The company reported encouraging results from the phase III Harmony 8 study, evaluating albiglutide versus Merck’s (MRK) Januvia (sitagliptin). Approximately 507 type II diabetes patients with renal impairment were enrolled in the study. The drugs were compared on the basis of reduction in HbA1c, an indicator of glucose level in the blood. Albiglutide showed a statistically significant reduction in HbA1c from the baseline. Results showed that the reduction in HbA1c for albiglutide and Januvia was 8.08% and 8.22%, respectively.
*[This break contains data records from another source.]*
import Summits.RiemannHypothesis.RiemannHypothesis.Theorems.GroundBartaEvenWinsBeyondArchDeflationN25EEvenLowerGWX
import Summits.RiemannHypothesis.RiemannHypothesis.Theorems.GroundBartaEvenWinsBeyondArchDeflationN25OOddLowerGWX
import Summits.RiemannHypothesis.RiemannHypothesis.Theorems.WeilParityEvenWinsBeyondArchThreePrimeWindowCompleteOfOddLower
import HarnessLib

/-!
# RiemannHypothesis / GroundBarta — rung 4 (`EvenWinsBeyondArch`): the ENDPOINT `a* = (log 5)/2` — the complete three-prime window

Helper file (`--supports stmt-RiemannHypothesis-18085`), RH-free.  Prover B (gen 6 of unit `sr-gb-rung-b`) closing prover A's endpoint
implications (`…FrontierLog5HalfOfBlocks`, `…ThreePrimeWindowCompleteOfOddLower`, prover A g10) with the two endpoint blocks of this unit:
`n25E_evenLower_lit : 0 ≤ ε_ev((log 5)/2)` and `n25O_oddLower_lit : 10⁻¹⁵ ≤ ε_od((log 5)/2)` (deflated Temple criterion, thin-shell convergent
geometry, certificates E25E / E25O, A-layers N25E / N25O, R-layers RN25E / RN25O).

* `weilPositivityOn_log5half` — **Weil's quadratic form is non-negative on every test function supported in `[-(log 5)/2, (log 5)/2]`**
  (the closed three-prime window; primes 2, 3, 4 visible), unconditionally.
* `weilWindowSimpleEven_upTo_log5half` — the ground state of every window `a ∈ (0, (log 5)/2]` is simple-even: `ε_ev(a) < ε_od(a)`.
* the residues: `NoParityCrossing`, `GroundStateSimpleEven`, `EvenWinsBeyondArch` ⟺ their restrictions to the windows beyond `(log 5)/2`.
-/

set_option linter.dupNamespace false

noncomputable section

open Set MeasureTheory

namespace Summit.RiemannHypothesis.RiemannHypothesis.Theorems.EvenWinsBeyondArch

open Literature.NumberTheory.LFunctions
open Summit.RiemannHypothesis.RiemannHypothesis.Theses.WeilParity
open Summit.RiemannHypothesis.RiemannHypothesis.Theses.WeilGroundState

/-- `10⁻¹⁷ < 10⁻¹⁵`. [folklore] -/
theorem n25O_oddLower_threshold : (1 / 100000000000000000 : ℝ) < (1 : ℝ) / 1000000000000000 := by norm_num

/-- **`0 ≤ ε_od((log 5)/2)`**. [folklore] -/
theorem weilOddGroundEnergy_log5half_nonneg : 0 ≤ weilOddGroundEnergy (Real.log 5 / 2) :=
  le_trans (by norm_num) n25O_oddLower_lit

/-- **Weil positivity on the closed three-prime window `[-(log 5)/2, (log 5)/2]`.** [folklore] -/
theorem weilPositivityOn_log5half : WeilPositivityOn (Real.log 5 / 2) :=
  weilPositivityOn_log5half_of_blocks n25E_evenLower_lit weilOddGroundEnergy_log5half_nonneg

/-- Weil positivity on every window `a ≤ (log 5)/2`. [folklore] -/
theorem weilPositivityOn_of_le_log5half {a : ℝ} (ha : a ≤ Real.log 5 / 2) : WeilPositivityOn a :=
  weilPositivityOn_of_le_log5half_of_blocks n25E_evenLower_lit weilOddGroundEnergy_log5half_nonneg ha

/-- The bottom of Weil's form on the closed three-prime window is non-negative. [folklore] -/
theorem weilGroundEnergy_log5half_nonneg : 0 ≤ weilGroundEnergy (Real.log 5 / 2) :=
  weilGroundEnergy_log5half_nonneg_of_blocks n25E_evenLower_lit weilOddGroundEnergy_log5half_nonneg

/-- **Every window `a ∈ (0, (log 5)/2]` is simple-even.** [folklore] -/
theorem weilWindowSimpleEven_upTo_log5half : ∀ a : ℝ, 0 < a → a ≤ Real.log 5 / 2 → WeilWindowSimpleEven a :=
  weilWindowSimpleEven_upTo_log5half_of_oddLower n25O_oddLower_threshold n25O_oddLower_lit

/-- **Strict parity order `ε_ev(a) < ε_od(a)` on the complete three-prime window `(0, (log 5)/2]`.** [folklore] -/
theorem weilEvenGroundEnergy_lt_weilOddGroundEnergy_of_le_log5half {a : ℝ} (ha : 0 < a) (hhi : a ≤ Real.log 5 / 2) :
    weilEvenGroundEnergy a < weilOddGroundEnergy a :=
  weilEvenGroundEnergy_lt_weilOddGroundEnergy_of_le_log5half_of_oddLower n25O_oddLower_threshold n25O_oddLower_lit ha hhi

/-- Ground states of every window `a ∈ (0, (log 5)/2]` are a.e. even. [folklore] -/
theorem groundStates_ae_even_of_le_log5half :
    ∀ a : ℝ, 0 < a → a ≤ Real.log 5 / 2 → ∀ u : ℝ → ℂ, IsWeilGroundState a u → u =ᵐ[volume] fun t ↦ u (-t) :=
  groundStates_ae_even_of_le_log5half_of_oddLower n25O_oddLower_threshold n25O_oddLower_lit

/-- **Residue of `NoParityCrossing` (stmt-RiemannHypothesis-18085)**: it is equivalent to its restriction beyond `(log 5)/2`. [folklore] -/
theorem noParityCrossing_iff_beyond_log5half :
    NoParityCrossing ↔ ∀ a : ℝ, Real.log 5 / 2 < a → weilEvenGroundEnergy a ≠ weilOddGroundEnergy a :=
  noParityCrossing_iff_beyond_log5half_of_oddLower n25O_oddLower_threshold n25O_oddLower_lit

/-- **Residue of `GroundStateSimpleEven` (stmt-RiemannHypothesis-1526)**. [folklore] -/
theorem groundStateSimpleEven_iff_tailSimpleEven_log5half :
    GroundStateSimpleEven ↔ ∀ a : ℝ, Real.log 5 / 2 < a → WeilWindowSimpleEven a :=
  groundStateSimpleEven_iff_tailSimpleEven_log5half_of_oddLower n25O_oddLower_threshold n25O_oddLower_lit

/-- **Residue of `EvenWinsBeyondArch` (GroundBarta rung 4, stmt-RiemannHypothesis-18807)**: it is equivalent to
`ε_ev ≤ ε_od` beyond `(log 5)/2`. [folklore] -/
theorem evenWinsBeyondArch_iff_forall_le_beyond_log5half :
    EvenWinsBeyondArch ↔ ∀ a : ℝ, Real.log 5 / 2 < a → weilEvenGroundEnergy a ≤ weilOddGroundEnergy a :=
  evenWinsBeyondArch_iff_forall_le_beyond_log5half_of_oddLower n25O_oddLower_threshold n25O_oddLower_lit

end Summit.RiemannHypothesis.RiemannHypothesis.Theorems.EvenWinsBeyondArch

end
Additionally, the rate of weight loss was higher in the albiglutide arm.
Albiglutide meta-analysis comprises the analysis of cardiovascular events observed during the 8 phase III Harmony studies and 1 phase II study. It was found that no excess cardiovascular risk was associated with the use of albiglutide.
We note that Harmony 8 is the third completed study out of the 8 Harmony phase III studies. In April 2012, the company reported positive results from the phase III Harmony 6 study, evaluating the efficacy and safety of albiglutide in type II diabetes patients. The study compared albiglutide with preprandial insulin, in combination with a long-acting insulin glargine. The drugs were compared on the basis of reduction in HbA1c, an indicator of glucose level in the blood. The study met its primary endpoint of showing non-inferiority to preprandial insulin.
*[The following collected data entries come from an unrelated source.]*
/-!
# Four more `L²`-Hodge facts of `L2HodgeTheory.lean` fail on the interval `[0,1]`

Sequel to `L2HodgeTheoryGreenCounterexample.lean` (the model with corners `𝓙 : [0,1] → ℝ`, flat
metric `GreenCounterexample.bundle`, standard orientation `GreenCounterexample.orient`, the
calculus `Δη = -(fn η)″`, `⟪β, η⟫ = K ∫₀¹ fn β · fn η`). Like `existsUnique_greenOperator`, every
named fact of `section Closed` of `Literature/NumberTheory/Transcendental/L2HodgeTheory.lean` is a
`def … : Prop` that does **not** bind the unused section instances `[CompactSpace M]
[I.Boundaryless] [IsContinuousRiemannianBundle …] [IsContMDiffRiemannianBundle …]` (Warner's
standing hypotheses, GTM 94, Ch. 6, p. 220: "compact oriented Riemannian manifold", no boundary),
and so quantifies over manifolds with boundary. This file refutes, on the compact manifold with
boundary `[0,1]` (constant metric, `n = 1`), four of those whose printed proofs use Stokes'
theorem `∫_M d(α ∧ ⋆β) = 0` — i.e. exactly ones a boundary term breaks (the fifth,
`l2Inner_hodgeLaplacian_comm`, is refuted on the flat line in
`L2HodgeTheoryLaplacianCounterexample.lean`; on `[0,1]` one has likewise `⟪Δ t², 1⟫ = -2K ≠ 0 =
⟪t², Δ 1⟫`):

* `MForm.l2Inner_mextDeriv_left` (`⟪dα, β⟫ = ⟪α, δβ⟫`, Warner Prop. 6.2): `α = t`, `β = dt` give
  `⟪dt, dt⟫ = K` but `⟪t, δ dt⟫ = ⟪t, 0⟫ = 0` (`not_forall_l2Inner_mextDeriv_left`);
* `l2Inner_hodgeLaplacian_self_nonneg` (`0 ≤ ⟪Δα, α⟫`, Prop. 6.2): `⟪Δ t², t²⟫ = -2K/3 < 0`
  (`not_forall_l2Inner_hodgeLaplacian_self_nonneg`);
* `isL2Orthogonal_harmonicForms_exactSmoothForms` (`Hᵏ ⟂ dE^{k-1}`, Thm. 6.8) in degree `k = 1`:
  `dt = d(t)` is exact *and* harmonic, `⟪dt, dt⟫ = K ≠ 0`
  (`not_forall_isL2Orthogonal_harmonicForms_exactSmoothForms`);
* `isL2Orthogonal_harmonicForms_coexact` (`Hᵏ ⟂ δE^{k+1}`, Thm. 6.8) in degree `k = 0`:
  `1 = δ(-t dt)` is co-exact *and* harmonic, `⟪1, 1⟫ = K ≠ 0`
  (`not_forall_isL2Orthogonal_harmonicForms_coexact`).

Here `K = |e 0| · (e.addHaar / volume) > 0` (`K_pos`, `e = modelBasis ℝ 1`) is the normalising
constant of `∫_{[0,1]}`. The remaining facts of that section (`l2Inner_add_left`,
`l2Inner_self_eq_zero_iff`, `hodgeStar_mem_harmonicForms`, `finrank_harmonicForms_eq`,
`isL2Orthogonal_exact_coexact`) happen to hold on `[0,1]` and are not addressed here
(`l2Inner_self_eq_zero_iff` and `hodgeStar_mem_harmonicForms` are refuted elsewhere:
`L2HodgeTheoryCounterexample.lean`, `L2HodgeTheoryStarHarmonicProofs.lean`). The intended (closed-manifold) statements are Warner
(1983), Prop. 6.2 and Thm. 6.8, proved under the intended instances in the sibling files
`L2HodgeTheoryAdjointFact.lean`, `L2HodgeTheoryLaplacianNonnegProofs.lean`,
`L2HodgeTheoryHarmonicExactProofs.lean`; this file, like its prequel, is expected to stop
elaborating and be retired once the facts of `L2HodgeTheory.lean` bind their hypotheses.

## References

* F. W. Warner, *Foundations of Differentiable Manifolds and Lie Groups*, GTM 94, Springer (1983),
  Ch. 6: standing hypothesis p. 220, Prop. 6.2 (p. 221), Thm. 6.8 (p. 223).

## Verdict clean-up note (2026-08-15)

The named facts `MForm.l2Inner_mextDeriv_left`, `isL2Orthogonal_harmonicForms_coexact`,
`isL2Orthogonal_harmonicForms_exactSmoothForms`, `l2Inner_hodgeLaplacian_self_nonneg` are now
`@[deprecated]` records of `L2HodgeTheory.lean` (mis-stated, resp. refuted as stated: a `def` does
not abstract the unused section instances it was written under; the corrected statements are the
ones proved or named in this file and in the records' docstrings). The declarations
`not_l2Inner_hodgeLaplacian_self_nonneg_unitInterval`,
`not_isL2Orthogonal_harmonicForms_exactSmoothForms_unitInterval`,
`not_l2Inner_mextDeriv_left_unitInterval`, `not_isL2Orthogonal_harmonicForms_coexact_unitInterval`,
`not_forall_l2Inner_hodgeLaplacian_self_nonneg`,
`not_forall_isL2Orthogonal_harmonicForms_exactSmoothForms`, `not_forall_l2Inner_mextDeriv_left`,
`not_forall_isL2Orthogonal_harmonicForms_coexact` name the records on purpose, so
`linter.deprecated` is silenced on exactly those declarations (REMOVE-WHEN the records are deleted
from `L2HodgeTheory.lean`).
-/

noncomputable section

open scoped Manifold ContDiff Topology
open Set Module MeasureTheory ContinuousAlternatingMap
open Literature.Geometry.Kaehler

namespace Literature.NumberTheory.Transcendental

namespace GreenCounterexample

section WithMetric

open Bundle

attribute [local instance] bundle factFinrank

/-! ### `K > 0` -/

/-- The normalising constant of `∫_{[0,1]}` is positive: `K = |e 0| · (e.addHaar / volume)`. [folklore] -/
theorem K_pos : 0 < K := by
  rw [K, real_sign_mul_self]
  exact mul_pos (abs_pos.2 ((modelBasis ℝ 1).ne_zero 0))
    (NNReal.coe_pos.2 (Measure.addHaarScalarFactor_pos_of_isAddHaarMeasure _ _))

/-! ### The `L²` product of `1`-forms `f dt`, `g dt` -/

/-- The pointwise inner product of `f dt` and `g dt` is `fg` (`‖dt‖ = 1`). [folklore] -/
theorem inner_of (f g : ℝ → ℝ) (x : unitInterval) :
    MForm.inner 1 (of f) (of g) x = f x.val * g x.val := by
  rw [MForm.inner, alternatingFormInner_apply]
  have hb : ∀ s : Set.powersetCard (Fin 1) 1,
      of f x ((stdOrthonormalBasisFin (TangentSpace 𝓙 x) 1).multiIndex s) *
        of g x ((stdOrthonormalBasisFin (TangentSpace 𝓙 x) 1).multiIndex s) = f x.val * g x.val := by
    intro s
    rw [of_apply, of_apply]
    set v := (stdOrthonormalBasisFin (TangentSpace 𝓙 x) 1).multiIndex s
    have h1 : @HMul.hMul ℝ ℝ ℝ instHMul (v 0) (v 0) = 1 := by
      rw [← inner_eq]
      have h2 := orthonormal_iff_ite.1 (stdOrthonormalBasisFin (TangentSpace 𝓙 x) 1).orthonormal
        (Set.powersetCard.ofFinEmbEquiv.symm s 0) (Set.powersetCard.ofFinEmbEquiv.symm s 0)
      rw [if_pos rfl] at h2
      exact h2
    linear_combination (f x.val * g x.val) * h1
  rw [Finset.sum_congr rfl fun s _ ↦ hb s, Finset.sum_const, Finset.card_univ,
    HodgeStarAux.card_powersetCard_fin_self, one_smul]

/-- The integrand of `⟪f dt, g dt⟫_{L²}` is `(fg) dt`. [folklore] -/
theorem inner_of_smul_riemannianVolumeForm_eq_of (f g : ℝ → ℝ) :
    (fun x ↦ MForm.inner 1 (of f) (of g) x • riemannianVolumeForm orient x) =
      of (fun t ↦ f t * g t) := by
  funext x
  rw [inner_of]
  rfl

/-- **`⟪f dt, g dt⟫_{L²} = K ∫₀¹ fg`** for `f`, `g` smooth on `[0,1]`. [folklore] -/
theorem l2Inner_of {f g : ℝ → ℝ} (hf : ContDiffOn ℝ ∞ f (Icc 0 1)) (hg : ContDiffOn ℝ ∞ g (Icc 0 1)) :
    MForm.l2Inner orient (of f) (of g) = K * ∫ t in (0 : ℝ)..1, f t * g t := by
  rw [MForm.l2Inner, inner_of_smul_riemannianVolumeForm_eq_of, integral_of (hf.mul hg)]

/-- `f dt` only depends on `f` restricted to `[0,1]`. [folklore] -/
theorem of_congr {f g : ℝ → ℝ} (h : EqOn f g (Icc 0 1)) : of f = of g := by
  funext x; refine ContinuousAlternatingMap.ext fun v ↦ ?_
  rw [of_apply, of_apply, h x.2]

/-! ### `δ` and `Δ` on `1`-forms `g dt` -/

/-- **`δ(g dt) = -g′`** on `[0,1]` (`δ = -⋆d⋆` in degree `1`, `n = 1`). [folklore] -/
theorem mcoderiv_of (h : (0 + 1) + 0 = 1) (g : ℝ → ℝ) :
    mcoderiv orient h (of g) = zf (-(D g)) := by
  rw [mcoderiv, hodgeStar_of, mextDeriv_zeroForm, hodgeStar_of, zf_congr (D_congr (fn_zf_eqOn g)),
    show ((-1 : ℝ) ^ (1 * 0 + 1)) = -1 by norm_num, ← zf_smul]
  congr 1
  funext y
  simp

/-- **`Δ(g dt) = -g″ dt`** on `[0,1]` (`Δ = dδ` in top degree). [folklore] -/
theorem hodgeLaplacian_of (h : 1 + 0 = 1) (g : ℝ → ℝ) :
    hodgeLaplacian orient 1 0 h (of g) = of (-(D (D g))) := by
  simp only [hodgeLaplacian]
  rw [mcoderiv_of, mextDeriv_zeroForm]
  refine of_congr fun y hy ↦ ?_
  rw [D_congr (fn_zf_eqOn _) hy]
  exact derivWithin.neg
In contrast, earlier in November 2011, the company had announced disappointing results from the phase III Harmony 7 study. The study failed to meet its primary endpoint of showing non-inferiority to Novo Nordisk’s (NVO) Victoza (liraglutide), although albiglutide did show a statistically significant reduction in HbA1c from the baseline. Results showed that the reduction in HbA1c for albiglutide and Victoza was 0.78% and 0.99%, respectively. The rate of weight loss was lower in the albiglutide arm.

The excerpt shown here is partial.